В Москве, без Киреева и Нины, бродя в пустом дворе, сидя в квартире дяди Пети с матерью, которая почти не разговаривала, только сидела у окна, и, когда Мишка подходил к ней, он видел, что лицо у нее мокрое, глаза закрыты и из-под век медленно ползут слезы — а ей никак нельзя было плакать, потому что врачи сказали, что она совсем ослепнет, не будет видеть даже очертания предметов и свет и тогда не сможет ходить по квартире и что-нибудь делать, Мишка читал ей «Правду», а когда поднимал глаза, видел, что она опять плачет, — в Москве за это длинное лето Мишка привык молча, в одиночестве думать.
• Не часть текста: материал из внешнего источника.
import Summits.AtomisticToContinuum.BoseEinsteinCondensation.Theorems.BECGroundStateSOSPeriodicIRBoundReduction
import Summits.AtomisticToContinuum.BoseEinsteinCondensation.Theorems.BECGroundStateSOSPeriodicIRBoundZeroMomentumGapIntegrable
import HarnessLib

/-!
# Route `BECGroundStateSOS`, crux `PeriodicIRBound` (stmt-AtomisticToContinuum-3972),
# line `linear-ph-floor-wagner` — the standing reduction after skeleton v12, as importable theorems

Sequel of `…PeriodicIRBoundReduction.lean` (seat -1, p96154: crux ⟸ stmt-9091 ∧ stmt-9094 ∧ stmt-11845 ∧ 6b)
and `…PeriodicIRBoundReductionBounded.lean` (p97025: bounded potentials ⟸ stmt-9091 ∧ stmt-9094) after seat
c2 closed the zero-momentum gap for every INTEGRABLE repulsive finite-range pair potential
(`…PeriodicIRBoundZeroMomentumGapIntegrable.lean`, p115991: `zeroMomentumGapFor_of_integrable`,
`zeroMomentumGround_holds` = the pooled sibling item stmt-AtomisticToContinuum-11845 in full). The skeleton
`Cruxes/PeriodicIRBound/Lines/linear_ph_floor_wagner.lean` (v12) therefore has exactly three `sorry`s, and this
file states the same book-keeping as named tree theorems, so that the reduction can be cited and imported:

* `irBoundFor_of_linearFloor_of_integrable` — per potential: for an integrable admissible `v`, the crux's
  infrared bound `IRBoundFor v` follows from the linear particle–hole floor `C⁺(v)` ALONE (needed only when
  `∫v ≠ 0`; the a.e.-free case is the free gas);
* `integrableClass_of_linearParticleHoleFloor` / `periodicIRBound_of_linearParticleHoleFloor` — the integrable
  class from the global `C⁺` (`LinearParticleHoleFloor`), and the whole crux BY NAME from `C⁺` and stub 6b
  (`HardCoreWagnerFeynmanBound`, the dressed per-mode moment bound for non-integrable `v`);
* `integrableClass_of_pooled` / `stub_reductionIntegrable` — the integrable class (crux form / γ-form) from the
  two pooled sibling items stmt-9091 `LandauSectorBound` and stmt-9094 `EnergyConvexityWindow` alone;
* `periodicIRBound_of_open_inputs_v12` — the crux BY NAME from its three open inputs stmt-9091, stmt-9094, 6b.

All proofs are compositions of landed theorems (pure logic).
-/

noncomputable section

open scoped BigOperators ENNReal
open Filter MeasureTheory

namespace Summit.AtomisticToContinuum.BoseEinsteinCondensation.Cruxes.PeriodicIRBound.LinearPhFloorWagner

open Literature.MathematicalPhysics.QuantumManyBody.BoseGas
open Summit.AtomisticToContinuum.BoseEinsteinCondensation.Theses.BECGroundStateSOS (PeriodicIRBound)
open Summit.AtomisticToContinuum.BoseEinsteinCondensation.Theses.BECSectorPoincareTwoScale
  (LandauSectorBound EnergyConvexityWindow)
open Summit.AtomisticToContinuum.BoseEinsteinCondensation.Theorems.PeriodicIRBound.Negative
  (IRBoundFor irBoundFor_iff_ground periodicIRBound_iff_split)

/-! ## Per-potential: integrable `v` needs only `C⁺(v)` -/

/-- **Integrable potentials, per `v`: the infrared bound from `C⁺(v)` alone.** For an integrable admissible
`v` the fixed-`(N,L)` zero-momentum gap is a theorem (`zeroMomentumGapFor_of_integrable`, seat c2's in-tree
Perron–Frobenius chain), so the two-sided Wagner–Feynman chain (`irBoundFor_of_linearFloor_of_gap`: landed
stubs 5b, 5c) needs only the linear particle–hole floor (when `∫v ≠ 0`). [folklore] -/
theorem irBoundFor_of_linearFloor_of_integrable (v : ℝ → ℝ≥0∞) (hv : IsRepulsiveFiniteRange v)
    (hint : (∫⁻ x : Space, v ‖x‖) ≠ ⊤) (hfloor : (∫⁻ x : Space, v ‖x‖) ≠ 0 → LinearFloorFor v) :
    IRBoundFor v :=
  irBoundFor_of_linearFloor_of_gap v hv hint hfloor (zeroMomentumGapFor_of_integrable hv hint)

/-! ## From the global linear particle–hole floor `C⁺` -/

/-- **The integrable class from `C⁺`.** `LinearParticleHoleFloor` gives `IRBoundFor v` for every integrable
admissible `v` — no pooled item and no own stub of the line is involved any more. [folklore] -/
theorem integrableClass_of_linearParticleHoleFloor (hF : LinearParticleHoleFloor) :
    ∀ v : ℝ → ℝ≥0∞, IsRepulsiveFiniteRange v → (∫⁻ x : Space, v ‖x‖) ≠ ⊤ → IRBoundFor v :=
  fun v hv hint => irBoundFor_of_linearFloor_of_integrable v hv hint (hF v hv)

/-- **The crux BY NAME from `C⁺` and stub 6b.** `LinearParticleHoleFloor` (the line's transfer target) and
`HardCoreWagnerFeynmanBound` (the dressed moment bound for non-integrable `v`) imply `PeriodicIRBound`
(split on `∫v = ⊤`: landed stub 6 on the non-integrable half). [folklore] -/
theorem periodicIRBound_of_linearParticleHoleFloor (hF : LinearParticleHoleFloor)
    (h₈ : HardCoreWagnerFeynmanBound) : PeriodicIRBound :=
  periodicIRBound_iff_split.2
    ⟨integrableClass_of_linearParticleHoleFloor hF, fun v hv htop =>
      irBoundFor_of_linearFloor_of_hardCoreWF v hv htop (h₈ v hv htop)
        (hF v hv (ne_of_eq_of_ne htop ENNReal.top_ne_zero))⟩

/-! ## From the pooled sibling items stmt-9091 and stmt-9094 -/

/-- **The INTEGRABLE class of the crux from stmt-9091 and stmt-9094 alone** (crux form): every integrable
repulsive finite-range `v` — bounded or not — satisfies `IRBoundFor v` once `LandauSectorBound` and
`EnergyConvexityWindow` hold (stmt-11845 being the landed `zeroMomentumGround_holds`). [folklore] -/
theorem integrableClass_of_pooled (h₁ : LandauSectorBound) (h₂ : EnergyConvexityWindow) :
    ∀ v : ℝ → ℝ≥0∞, IsRepulsiveFiniteRange v → (∫⁻ x : Space, v ‖x‖) ≠ ⊤ → IRBoundFor v :=
  integrableHalf_of_pooled h₁ h₂ zeroMomentumGround_holds

/-- **By-product sub-goal `stub_reductionIntegrable`: the crux for every INTEGRABLE admissible potential, in
γ-form, from the pooled items stmt-9091 and stmt-9094 alone** (the integrable twin of `stub_reductionBounded`).
[folklore] -/
theorem stub_reductionIntegrable : LandauSectorBound → EnergyConvexityWindow →
    ∀ v : ℝ → ℝ≥0∞, IsRepulsiveFiniteRange v → (∫⁻ x : Space, v ‖x‖) ≠ ⊤ → GroundIRBoundFor v :=
  fun h₁ h₂ v hv hint => (groundIRBoundFor_iff v).2 (integrableClass_of_pooled h₁ h₂ v hv hint)

/-- **The crux BY NAME from its three open inputs after skeleton v12**: the pooled sibling items stmt-9091
`LandauSectorBound`, stmt-9094 `EnergyConvexityWindow` and the own stub 6b `HardCoreWagnerFeynmanBound` —
every other stub of the line, including stmt-11845, being a landed theorem. [folklore] -/
theorem periodicIRBound_of_open_inputs_v12 (h₁ : LandauSectorBound) (h₂ : EnergyConvexityWindow)
    (h₈ : HardCoreWagnerFeynmanBound) : PeriodicIRBound :=
  stub_reduction h₁ h₂ zeroMomentumGround_holds h₈

/-- Cross-check: the same three-input reduction through `C⁺` (`linearParticleHoleFloor_of_pooled`) and
`periodicIRBound_of_linearParticleHoleFloor`. [folklore] -/
theorem periodicIRBound_of_open_inputs_v12' (h₁ : LandauSectorBound) (h₂ : EnergyConvexityWindow)
    (h₈ : HardCoreWagnerFeynmanBound) : PeriodicIRBound :=
  periodicIRBound_of_linearParticleHoleFloor (linearParticleHoleFloor_of_pooled h₁ h₂) h₈

end Summit.AtomisticToContinuum.BoseEinsteinCondensation.Cruxes.PeriodicIRBound.LinearPhFloorWagner

end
Дядя Петя приходил с работы поздно, лицо у него было безразличное. Он переодевался в пижаму, надевал сверху цветастый фартук тети Ады и шел на кухню готовить ужин — хлопал дверцей недавно купленного электрического холодильника «Газоаппарат», варил сосиски и картошку или жарил микояновские котлеты и разогревал рожки, кое-как, с Мишкиной помощью — он зажигал плиту — сваренные днем матерью. Ужинали в большой комнате за круглым, застеленным клеенкой столом, почти не разговаривая. Потом дядя включал тоже недавно купленный «КВН-49», долго двигал наполненную водой, открытую — днем в нее иногда падали мухи — большую, на металлической подставке квадратную линзу, чтобы изображение стало четким, и все садились смотреть, мать ставила стул близко и придвигалась сбоку, стараясь не заслонять другим, к самой линзе. Передавали концерт из Большого театра, пел Рейзен, но ждали, когда появится красавица дикторша с одним, как каждому было известно, стеклянным глазом, — почему-то смотреть на нее было интереснее всего. Потом дядя шел в свою комнату, ложился в постель с толстой большой неудобной книгой, в которой были цветные, наклеенные только верхним краем на страницу и прикрытые папиросной бумагой картинки — какие-то вазы, статуэтки, тарелки. Дядя долго читал эту книгу, свет из-под его двери еще пробивался, когда Мишка, накрутившись «Телефункена» и наслушавшись сквозь треск, сквозь пение Александровича и Бунчикова с Нечаевым своей любимой музыки, услышав последние слова, произнесенные по-английски прекрасным баритоном их диктора «The Voice of America. Jazz Hour», ложился спать.